I can't remember the last time I heard the name BIOSTAR. It was probably the last time I reviewed a board from them which was surprisingly only eight months ago with the BIOSTAR TZ77XE4 which performed well, but hardly left a lasting impression since I had to search TweakTown for the last time we looked at a board from them.

No one can deny, though, that when it comes to buying a motherboard, BIOSTAR isn't one of the first names that come to mind. As much as I hate to say it, they're probably a name I would struggle to think off if someone asked me to name some motherboard manufacturers off the top of my head. That's really not a good thing for BIOSTAR and shows that they seem to be lacking something in the advertising department.

Today, though, we're hoping that the Hi-Fi Z77X not only performs well, but also does a better job of leaving a lasting memory on our minds. As always there are a number of things we've got to do before we get into the performance side of things and the first is taking the time to look at the package.

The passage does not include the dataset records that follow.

import Mathlib
import Summits.Ventures.PercRepro2.SwOutCrossGenCore

/-!
# The generic cross-arm cube: THE ABSTRACT THEOREM for every fibre data (blind cell PercRepro2,
night-4 g23, 2026-08-28; proofs/NIGHT4-G23.md §8)

**`card_le_crossGen`**: for every `FibreData` `F`, every up-set `𝒯` of types and every up-set
`𝓔` of atom sets, `#{q ∈ QG F 𝒯 : ERG F q ∈ 𝓔} ≤ #{q ∈ QG F 𝒯 : EBG F q ∈ 𝓔}` — the proof of
`SwOutCrossThm` with the finite facts of the fibre taken from `F`: a non-core point has all u-arms
red or all blue (`F.core_of_noLeak`), the slab injection `F.psi` carries the T-slab count into the
B-slab count, and the core points, paired by the flip (`F.core0`), are counted by the cube principle
and the pairwise rearrangement (`pair_card_le`).
-/

namespace Summit.Ventures.PercRepro2

namespace CrossArm

open LocRows

variable {W A L : Type*} {F : FibreData W A L} {ι : Type*}

open scoped Classical

section Slabs

/-- All u-arms red. -/
def sTopG : Config ι := fun _ => true

/-- All u-arms blue. -/
def sBotG : Config ι := fun _ => false

variable [Nonempty ι]

/-- `u` is red at the top. -/
lemma redUG_top : redUG (sTopG : Config ι) := ⟨Classical.arbitrary ι, rfl⟩

omit [Nonempty ι] in
/-- `u` is not red at the bottom. -/
lemma not_redUG_bot : ¬ redUG (sBotG : Config ι) := fun ⟨_, hj⟩ => Bool.noConfusion hj

omit [Nonempty ι] in
/-- The flip of the top is the bottom. -/
lemma flipAll_sTopG : flipAll (sTopG : Config ι) = sBotG := rfl

omit [Nonempty ι] in
/-- The flip of the bottom is the top. -/
lemma flipAll_sBotG : flipAll (sBotG : Config ι) = sTopG := rfl

omit [Nonempty ι] in
/-- At the bottom the red atoms are empty. -/
lemma ERG_sBot (w : W) : ERG F ((sBotG : Config ι), w) = ∅ := by
  ext a
  rcases a with j | _ | a
  · exact ⟨fun h => Bool.noConfusion h, fun h => h.elim⟩
  · exact ⟨fun h => not_redUG_bot h, fun h => h.elim⟩
  · exact ⟨fun h => not_redUG_bot h.1, fun h => h.elim⟩

omit [Nonempty ι] in
/-- At the top the blue atoms are empty. -/
lemma EBG_sTop (w : W) : EBG F ((sTopG : Config ι), w) = ∅ := by
  rw [EBG_eq, flipAll_sTopG, ERG_sBot]

omit [Nonempty ι] in
/-- A non-leaking non-core point has all u-arms red or all u-arms blue. -/
lemma top_or_bot_of_not_coreG {q : PtG W ι} (hq : ¬ LeakG F q) (hc : F.core q.2 = false) :
    q.1 = sTopG ∨ q.1 = sBotG := by
  by_contra h
  have hnt : q.1 ≠ sTopG := fun h' => h (Or.inl h')
  have hnb : q.1 ≠ sBotG := fun h' => h (Or.inr h')
  have hr : redUG q.1 := by
    by_contra hr
    apply hnb
    funext j
    cases hj : q.1 j with
    | true => exact absurd ⟨j, hj⟩ hr
    | false => rfl
  have hb : blueUG q.1 := by
    by_contra hb
    apply hnt
    funext j
    cases hj : q.1 j with
    | false => exact absurd ⟨j, hj⟩ hb
    | true => rfl
  have h1 : F.leakR q.2 = false := by
    cases hL : F.leakR q.2 with
    | false => rfl
    | true => exact absurd (Or.inl ⟨hr, hL⟩) hq
  have h2 : F.leakR (F.flip q.2) = false := by
    cases hL : F.leakR (F.flip q.2) with
    | false => rfl
    | true => exact absurd (Or.inr ⟨hb, hL⟩) hq
  have := F.core_of_noLeak q.2 h1 h2
  rw [hc] at this
  exact Bool.noConfusion this

end Slabs

section Count

variable {𝒯 : Set (TypG L ι)}

/-- Core points do not leak. -/
lemma not_leakG_of_core {q : PtG W ι} (hc : F.core q.2 = true) : ¬ LeakG F q := by
  rintro (⟨-, h⟩ | ⟨-, h⟩)
  · rw [F.leakR_core _ hc] at h; exact Bool.noConfusion h
  · rw [F.leakR_flip_core _ hc] at h; exact Bool.noConfusion h

/-- The flip is injective. -/
lemma flip_injective (F : FibreData W A L) : Function.Injective F.flip := by
  intro w w' h
  rw [← F.flip_flip w, h, F.flip_flip]

variable [DecidableEq W]

/-- All core points. -/
def coreAll (F : FibreData W A L) : Finset W := F.core0 ∪ F.core0.image F.flip

/-- A core point lies in `coreAll`. -/
lemma mem_coreAll_of_core {w : W} (hw : F.core w = true) : w ∈ coreAll F := by
  rcases F.core_cases w hw with h | ⟨w₀, hw₀, rfl⟩
  · exact Finset.mem_union_left _ h
  · exact Finset.mem_union_right _ (Finset.mem_image_of_mem _ hw₀)

variable [Fintype ι] [DecidableEq ι] [Fintype W]

omit [DecidableEq W] in
/-- Membership in `QG`. -/
lemma mem_QG {q : PtG W ι} : q ∈ QG F 𝒯 ↔ ¬ LeakG F q ∧ typG F q ∈ 𝒯 := by
  simp only [QG, Finset.mem_filter, Finset.mem_univ, true_and]

/-- Counting the points of `QG` on a core fibre point `w` by their u-arm bits. -/
lemma card_core_fiberG (w : W) (hw : F.core w = true) (R : Config ι → Prop) :
    ((QG F 𝒯).filter fun q => q.2 = w ∧ R q.1).card =
      (Finset.univ.filter fun s => s ∈ DG F 𝒯 w ∧ R s).card := by
  refine Finset.card_bij' (fun q _ => q.1) (fun s _ => (s, w)) ?_ ?_ ?_ ?_
  · intro q hq
    simp only [Finset.mem_filter, mem_QG] at hq
    simp only [Finset.mem_filter, Finset.mem_univ, true_and, DG, Set.mem_setOf_eq]
    obtain ⟨⟨-, ht⟩, hw', hR⟩ := hq
    refine ⟨?_, hR⟩
    simpa [typG, hw'] using ht
  · intro s hs
    simp only [Finset.mem_filter, Finset.mem_univ, true_and, DG, Set.mem_setOf_eq] at hs
    exact Finset.mem_filter.2 ⟨mem_QG.2 ⟨not_leakG_of_core hw, hs.1⟩, rfl, hs.2⟩
  · intro q hq
    simp only [Finset.mem_filter] at hq
    exact Prod.ext rfl hq.2.1.symm
  · intro s _
    rfl

/-- The core count of a predicate, as a sum over the pairs of core points. -/
lemma card_core_eqG (P : PtG W ι → Prop) :
    ((QG F 𝒯).filter fun q => P q ∧ F.core q.2 = true).card =
      ∑ w ∈ F.core0, (((QG F 𝒯).filter fun q => q.2 = w ∧ P q).card +
        ((QG F 𝒯).filter fun q => q.2 = F.flip w ∧ P q).card) := by
  rw [Finset.card_eq_sum_card_fiberwise (f := Prod.snd) (t := coreAll F)
    (fun q hq => mem_coreAll_of_core (Finset.mem_filter.1 hq).2.2)]
  have key : ∀ w : W, F.core w = true →
      (((QG F 𝒯).filter fun q => P q ∧ F.core q.2 = true).filter fun q => q.2 = w) =
        (QG F 𝒯).filter fun q => q.2 = w ∧ P q := by
    intro w hw
    rw [Finset.filter_filter]
    apply Finset.filter_congr
    intro q _
    constructor
    · rintro ⟨⟨hP, -⟩, hq⟩; exact ⟨hq, hP⟩
    · rintro ⟨hq, hP⟩; exact ⟨⟨hP, hq ▸ hw⟩, hq⟩
  have hdisj : Disjoint F.core0 (F.core0.image F.flip) := by
    rw [Finset.disjoint_left]
    intro w hw hw'
    obtain ⟨w₀, hw₀, rfl⟩ := Finset.mem_image.1 hw'
    exact F.flip_core0 w₀ hw₀ hw
  unfold coreAll
  rw [Finset.sum_union hdisj, Finset.sum_image (fun w _ w' _ h => flip_injective F h),
    ← Finset.sum_add_distrib]
  refine Finset.sum_congr rfl fun w hw => ?_
  rw [key w (F.core0_core w hw), key (F.flip w) (F.core_flip w (F.core0_core w hw))]

/-- The red core count on a fibre point, as a count over the u-arm cube. -/
lemma card_core_ERG (𝓔 : Set (Set (AtomG A ι))) (w : W) (hw : F.core w = true) :
    ((QG F 𝒯).filter fun q => q.2 = w ∧ ERG F q ∈ 𝓔).card =
      (Finset.univ.filter (· ∈ DG F 𝒯 w ∩ AG F 𝓔 w)).card := by
  have h := card_core_fiberG (F := F) (𝒯 := 𝒯) w hw (fun s => ERG F (s, w) ∈ 𝓔)
  have e1 : ((QG F 𝒯).filter fun q => q.2 = w ∧ ERG F q ∈ 𝓔) =
      (QG F 𝒯).filter fun q => q.2 = w ∧ ERG F (q.1, w) ∈ 𝓔 := by
    apply Finset.filter_congr
    intro q _
    constructor
    · rintro ⟨hq, hE⟩
      have hqw : q = (q.1, w) := Prod.ext rfl hq
      exact ⟨hq, by rw [hqw] at hE; exact hE⟩
    · rintro ⟨hq, hE⟩
      have hqw : q = (q.1, w) := Prod.ext rfl hq
      exact ⟨hq, by rw [hqw]; exact hE⟩
  have e2 : (Finset.univ.filter fun s => s ∈ DG F 𝒯 w ∧ ERG F (s, w) ∈ 𝓔) =
      Finset.univ.filter (· ∈ DG F 𝒯 w ∩ AG F 𝓔 w) := by
    apply Finset.filter_congr
    intro s _
    exact Iff.rfl
  rw [e1, h, e2]

/-- The blue core count on a fibre point, as a count over the u-arm cube (the flipped fibre). -/
lemma card_core_EBG (𝓔 : Set (Set (AtomG A ι))) (w : W) (hw : F.core w = true) :
    ((QG F 𝒯).filter fun q => q.2 = w ∧ EBG F q ∈ 𝓔).card =
      (Finset.univ.filter (· ∈ DG F 𝒯 w ∩ FlG F 𝓔 (F.flip w))).card := by
  have h := card_core_fiberG (F := F) (𝒯 := 𝒯) w hw (fun s => EBG F (s, w) ∈ 𝓔)
  have e1 : ((QG F 𝒯).filter fun q => q.2 = w ∧ EBG F q ∈ 𝓔) =
      (QG F 𝒯).filter fun q => q.2 = w ∧ EBG F (q.1, w) ∈ 𝓔 := by
    apply Finset.filter_congr
    intro q _
    constructor
    · rintro ⟨hq, hE⟩
      have hqw : q = (q.1, w) := Prod.ext rfl hq
      exact ⟨hq, by rw [hqw] at hE; exact hE⟩
    · rintro ⟨hq, hE⟩
      have hqw : q = (q.1, w) := Prod.ext rfl hq
      exact ⟨hq, by rw [hqw]; exact hE⟩
  have e2 : (Finset.univ.filter fun s => s ∈ DG F 𝒯 w ∧ EBG F (s, w) ∈ 𝓔) =
      Finset.univ.filter (· ∈ DG F 𝒯 w ∩ FlG F 𝓔 (F.flip w)) := by
    apply Finset.filter_congr
    intro s _
    exact Iff.rfl
  rw [e1, h, e2]

/-- **The core inequality.** -/
theorem core_le (h𝒯 : IsUpG F 𝒯) {𝓔 : Set (Set (AtomG A ι))} (h𝓔 : IsUpperSet 𝓔) :
    ((QG F 𝒯).filter fun q => ERG F q ∈ 𝓔 ∧ F.core q.2 = true).card ≤
      ((QG F 𝒯).filter fun q => EBG F q ∈ 𝓔 ∧ F.core q.2 = true).card := by
  rw [card_core_eqG, card_core_eqG]
  refine Finset.sum_le_sum fun w hw => ?_
  have hc := F.core0_core w hw
  have hc' := F.core_flip w hc
  rw [card_core_ERG 𝓔 w hc, card_core_ERG 𝓔 (F.flip w) hc', card_core_EBG 𝓔 w hc,
    card_core_EBG 𝓔 (F.flip w) hc', F.flip_flip]
  exact pair_card_le h𝒯 h𝓔 hw

variable [Nonempty ι]

omit [DecidableEq W] in
/-- Splitting a count of `QG` into the core, the T-slab and the B-slab. -/
lemma card_splitG (P : PtG W ι → Prop) :
    ((QG F 𝒯).filter fun q => P q).card =
      ((QG F 𝒯).filter fun q => P q ∧ F.core q.2 = true).card +
        ((QG F 𝒯).filter fun q => P q ∧ F.core q.2 = false ∧ q.1 = sTopG).card +
        ((QG F 𝒯).filter fun q => P q ∧ F.core q.2 = false ∧ q.1 = sBotG).card := by
  have h1 := Finset.card_filter_add_card_filter_not (s := (QG F 𝒯).filter fun q => P q)
    (fun q => F.core q.2 = true)
  have h2 := Finset.card_filter_add_card_filter_not
    (s := (QG F 𝒯).filter fun q => P q ∧ ¬ F.core q.2 = true) (fun q => q.1 = sTopG)
  simp only [Finset.filter_filter] at h1 h2
  have e1 : ((QG F 𝒯).filter fun q => (P q ∧ ¬ F.core q.2 = true) ∧ q.1 = sTopG) =
      (QG F 𝒯).filter fun q => P q ∧ F.core q.2 = false ∧ q.1 = sTopG := by
    apply Finset.filter_congr
    intro q _
    constructor
    · rintro ⟨⟨hP, hc⟩, ht⟩
      have hc' : F.core q.2 = false := by cases h : F.core q.2 <;> simp_all
      exact ⟨hP, hc', ht⟩
    · rintro ⟨hP, hc, ht⟩
      exact ⟨⟨hP, fun h => by rw [hc] at h; exact Bool.noConfusion h⟩, ht⟩
  have e2 : ((QG F 𝒯).filter fun q => (P q ∧ ¬ F.core q.2 = true) ∧ ¬ q.1 = sTopG) =
      (QG F 𝒯).filter fun q => P q ∧ F.core q.2 = false ∧ q.1 = sBotG := by
    apply Finset.filter_congr
    intro q hq
    constructor
    · rintro ⟨⟨hP, hc⟩, ht⟩
      have hc' : F.core q.2 = false := by cases h : F.core q.2 <;> simp_all
      rcases top_or_bot_of_not_coreG (mem_QG.1 hq).1 hc' with h | h
      · exact absurd h ht
      · exact ⟨hP, hc', h⟩
    · rintro ⟨hP, hc, hb⟩
      refine ⟨⟨hP, fun h => by rw [hc] at h; exact Bool.noConfusion h⟩, fun ht => ?_⟩
      have := congrFun (hb.symm.trans ht) (Classical.arbitrary ι)
      exact Bool.noConfusion this
  rw [e1, e2] at h2
  omega

omit [DecidableEq W] in
/-- **The slab injection**: the red T-slab count is at most the blue B-slab count. -/
lemma card_slab_leG (h𝒯 : IsUpG F 𝒯) {𝓔 : Set (Set (AtomG A ι))} (h𝓔 : IsUpperSet 𝓔) :
    ((QG F 𝒯).filter fun q => ERG F q ∈ 𝓔 ∧ F.core q.2 = false ∧ q.1 = sTopG).card ≤
      ((QG F 𝒯).filter fun q => EBG F q ∈ 𝓔 ∧ F.core q.2 = false ∧ q.1 = sBotG).card := by
  refine Finset.card_le_card_of_injOn (fun q => ((sBotG : Config ι), F.psi q.2)) ?_ ?_
  · intro q hq
    rw [Finset.mem_coe, Finset.mem_filter, mem_QG] at hq
    obtain ⟨⟨hnl, ht⟩, hE, hc, hs⟩ := hq
    have hR : F.leakR q.2 = false := by
      cases hL : F.leakR q.2 with
      | false => rfl
      | true => exact absurd (Or.inl ⟨hs ▸ redUG_top, hL⟩) hnl
    obtain ⟨hB, hc', hl, hred⟩ := F.psi_ok q.2 hR hc
    rw [Finset.mem_coe, Finset.mem_filter, mem_QG]
    refine ⟨⟨?_, ?_⟩, ?_, hc', rfl⟩
    · rintro (⟨h, -⟩ | ⟨-, h⟩)
      · exact not_redUG_bot h
      · rw [hB] at h; exact Bool.noConfusion h
    · refine h𝒯 _ ht _ ⟨fun j hj => ?_, hl⟩
      have hj' : q.1 j = false := hj
      rw [hs] at hj'
      exact Bool.noConfusion hj'
    · rw [EBG_eq, flipAll_sBotG]
      refine h𝓔 ?_ hE
      have hqw : q = (sTopG, q.2) := Prod.ext hs rfl
      rw [hqw]
      exact ERG_mono_fib _ hred
  · intro q hq q' hq' heq
    rw [Finset.mem_coe, Finset.mem_filter, mem_QG] at hq hq'
    have heq' : F.psi q.2 = F.psi q'.2 := (Prod.mk.inj heq).2
    obtain ⟨⟨hnl, -⟩, -, hc, hs⟩ := hq
    obtain ⟨⟨hnl', -⟩, -, hc', hs'⟩ := hq'
    have hR : F.leakR q.2 = false := by
      cases hL : F.leakR q.2 with
      | false => rfl
      | true => exact absurd (Or.inl ⟨hs ▸ redUG_top, hL⟩) hnl
    have hR' : F.leakR q'.2 = false := by
      cases hL : F.leakR q'.2 with
      | false => rfl
      | true => exact absurd (Or.inl ⟨hs' ▸ redUG_top, hL⟩) hnl'
    exact Prod.ext (hs.trans hs'.symm) (F.psi_inj _ _ hR hc hR' hc' heq')

/-- **THE ABSTRACT THEOREM OF BOUNDARY (iv) FOR EVERY FIBRE DATA**: on every up-set of types of
the cube, the red count is at most the blue count for every up-set of atom sets. -/
theorem card_le_crossGen (h𝒯 : IsUpG F 𝒯) {𝓔 : Set (Set (AtomG A ι))} (h𝓔 : IsUpperSet 𝓔) :
    ((QG F 𝒯).filter fun q => ERG F q ∈ 𝓔).card ≤ ((QG F 𝒯).filter fun q => EBG F q ∈ 𝓔).card := by
  by_cases hE : (∅ : Set (AtomG A ι)) ∈ 𝓔
  · have hall : ∀ A : Set (AtomG A ι), A ∈ 𝓔 := fun A => h𝓔 (Set.empty_subset A) hE
    rw [Finset.filter_true_of_mem fun _ _ => hall _, Finset.filter_true_of_mem fun _ _ => hall _]
  rw [card_splitG (F := F) (𝒯 := 𝒯) (fun q => ERG F q ∈ 𝓔), card_splitG (F := F) (𝒯 := 𝒯) (fun q => EBG F q ∈ 𝓔)]
  have hB0 : ((QG F 𝒯).filter fun q => ERG F q ∈ 𝓔 ∧ F.core q.2 = false ∧ q.1 = sBotG).card = 0 := by
    rw [Finset.card_eq_zero, Finset.filter_eq_empty_iff]
    rintro q - ⟨hE', -, hs⟩
    apply hE
    have : ERG F q = ∅ := by
      rw [show q = (q.1, q.2) from rfl, hs]
      exact ERG_sBot q.2
    rw [this] at hE'
    exact hE'
  have hT0 : ((QG F 𝒯).filter fun q => EBG F q ∈ 𝓔 ∧ F.core q.2 = false ∧ q.1 = sTopG).card = 0 := by
    rw [Finset.card_eq_zero, Finset.filter_eq_empty_iff]
    rintro q - ⟨hE', -, hs⟩
    apply hE
    have : EBG F q = ∅ := by
      rw [show q = (q.1, q.2) from rfl, hs]
      exact EBG_sTop q.2
    rw [this] at hE'
    exact hE'
  have hcore := core_le h𝒯 h𝓔
  have hslab := card_slab_leG h𝒯 h𝓔
  omega

end Count

end CrossArm

end Summit.Ventures.PercRepro2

Once we've checked out the package we'll move to the motherboard itself to see what exactly BIOSTAR is offering us in the Hi-Fi Z77X before we take a closer look at the board itself to see the layout and the main features it offers. Next we'll check out the BIOS, which is an area I can honestly say I'm not looking all that forward to checking out since BIOSTAR isn't exactly at the forefront of BIOS design. Finally we'll look at our testbed, cover the overclocking side of things and get stuck into the performance of the board at both stock speeds and overclocked.

Package

BIOSTAR Hi-Fi Z77X (Intel Z77) Motherboard Review 03 | TweakTown.com

Looking at the front and back of the box you can see there's a huge focus on the "Hi-Fi" name that BIOSTAR has given the board with a number of features that support that. The front gives us some familiar logos like LUCID VIRTU MVP, Intel SRT, SLI, CrossFire and a few others. But you can see a number of logos that don't mean a whole lot to us.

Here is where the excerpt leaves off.